»»

import Summits.ABC.IUTFork.Cor312SlotHull
import Summits.ABC.IUTFork.Conditional.AbcOfSOrNumK
import Summits.ABC.IUTFork.LDHGenuinePerImageSufficiencyNum
import Summits.ABC.ABC.Theorems.IUTThetaPilotABCOfCor312
import HarnessLib

/-!
# Branch C, K line, READING (P) — the γ certificate: `ABC` ⟸ [per admissible SZPIRO-BAD datum: WHEREVER the SLOT licence (the (xi-f)
# inclusion into the (Ind1)-FREE hull) FAILS, the PER-IMAGE number-level Corollary] + the per-image Θ-side READ; NO CONE BINDER AT ALL
# (C-lead rulings C-R28 (3)(γ) / C-R35 (3)(γ) / C-R38; typing gap closed by `Cor312SlotHull.lean`)

C scoreboard (abc-iut-C-cert-2 gen 3, ODD-revision writer + HYPS.tsv keeper). PROOF-ONLY (no `def`, no new `Prop`, no instance, no notation;
nothing re-typed — the reading-(P) vocabulary `thetaSlotHull` / `SlotLicence` / `negLogThetaSlot` / `SlotStatement` lives in
`Summits/ABC/IUTFork/Cor312SlotHull.lean`, shape named by abc-iut-c312-1 2026-08-26T16:47:09Z).

WHY READING (P). On the (U) line ([IUTchIII] Cor. 3.12 as stated: hull of the union of ALL possible images, (Ind1) capsule permutations
included) the cone carries the hull-regime estimate with print's `B_III`, KERNEL-FALSE as typed at mixed data (`Conditional.not_hreg_v4`,
p453135) — VERDICT RISK ¶7 realised: the (Ind1) slot permutations inflate OUR typed hull at a mixed prime. In reading (P) (Dupuy–Hilado §4.11–4.12:
the hull of the (Ind2)-SLOT images only) the per-image `B_III` estimate is abc-iut-S3's PINNED theorem at EVERY datum
(`PointDict.gap_le_BIII_of_cor312PerImageAtDatum`, abc-iut-c312-d1 p448494), so NO cone binder is needed anywhere; the price is that the S-side
clause is the STRONGER per-slot-hull reading of Step (xi-f) (`Cor312.Setting.SlotLicence ⟹ Thm311ToCor312.Licence`, `licence_of_slotLicence`).

* `GenuineKSlot.cor312PerImageOf_of_slotStatement` — per genuine datum `T` at the sharp K-setting of the CHOSEN realising ideles
  (`settingPrVolSharp (pilotDataOfK T.D T.K) …`): `SlotStatement` + the READ-P bound `negLogThetaSlot ≤ ↑T.negLogThetaPerImage` ⟹
  `T.Cor312PerImageOf` (q-side READ by abc-iut-c312-7 `negLogQ_settingPrVolSharp` + abc-iut-C-cert-3 `absLogq_eq_ndeg_qPilot_pilotDataOfK` +
  abc-iut-c312-8 `negAbsLogQ_eq_neg_absLogq_of_isVolumeInputOf`);
* `GenuineKSlot.cor312PerImageOf_of_slotLicence` — the same from `SlotLicence` (monotone log-volume = abc-iut-c312-7's
  `bridgeHyps_settingPrVolSharp_of_ideles …|>.mono`, a THEOREM; finiteness of `−|log(Θ)|_(P)` follows from the READ-P bound itself);
* **`abc_of_slotLicence_orNumP_K_szpiroBad`** — DATA = the K-line certificates' VERBATIM; HYPOTHESES: [NUM-P-OFF, Szpiro-bad] `hNumPOffBad` «at
  every admissible SZPIRO-BAD `(P, l)` and genuine `T` at which the SLOT licence FAILS, `T.Cor312PerImageOf`» · [READ-P] `hReadP` «at every
  genuine `T`, `negLogThetaSlot (sharp K-setting, chosen ideles) ≤ ↑T.negLogThetaPerImage`» (the (Ind2)-slot-hull twin of abc-iut-s2-p7's
  (U)-READ p453133; abc-iut-s2-p7 «HΘP-K» in flight — on landing this binder is discharged and the count drops to 1). Tail: abc-iut-c312-d1
  `Cor22.forall_cor312PerImageOf_of_szpiroBad` (Szpiro-good case = `cor312PerImageAtDatum_of_szpiro`, nothing assumed) + abc-iut-S2
  `ABC_of_cor312PerImage`. Explicit 2 = NUM-P-OFF 1 · READ-P 1; **CONE 0** · PIN 0 · SIDE 0.

HONEST STRENGTH / COST: `hNumPOffBad` is an assumption label for the PER-IMAGE number-level Corollary (Dupuy–Hilado's (1.1) shape at the datum —
STRONGER than the (U) number `T.Cor312Of`) exactly at would-be-Szpiro-violating admissible data where our SLOT licence fails; `SlotLicence` is a
STRONGER-THAN-PRINT reading of Step (xi-f) (print: hull of the union of all possible images, p. 184 l. 26–29); where the slot licence HOLDS nothing
number-level is assumed (the per-image Corollary is then a theorem modulo READ-P). Nothing here asserts that abc is proved or refuted, or that
[IUTchIII] Cor. 3.12 / Thm. 3.11 or [IUTchIV] Thm. 1.10 holds or fails at any datum, or takes a side on any author (Mochizuki / Scholze–Stix /
Joshi / Dupuy–Hilado) or on the reading (U)/(P); typed ≠ proved; instantiated ≠ endorsed; refuted-as-typed ≠ refuted-in-print.
[claim: Mochizuki2012, status: disputed] [cite: Mochizuki2012, IUTchIII Cor. 3.12 p. 173–174, Step (x) p. 181, Step (xi-f) p. 184; IUTchIV Thm. 1.10
p. 22–31, Cor. 2.2 (ii)–(iii) p. 43–47] [cite: DupuyHilado2025, §1 (1.1), §3.3–3.4, §4.11–4.12]
-/

noncomputable section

««

§ **Problem statement**
Everything from the line with "clause is the" through the line with "CHOSEN realising ideles" should be written out exactly as it appears above, end lines included, and nothing outside that range.

§ **Your response**
clause is the STRONGER per-slot-hull reading of Step (xi-f) (`Cor312.Setting.SlotLicence ⟹ Thm311ToCor312.Licence`, `licence_of_slotLicence`).

* `GenuineKSlot.cor312PerImageOf_of_slotStatement` — per genuine datum `T` at the sharp K-setting of the CHOSEN realising ideles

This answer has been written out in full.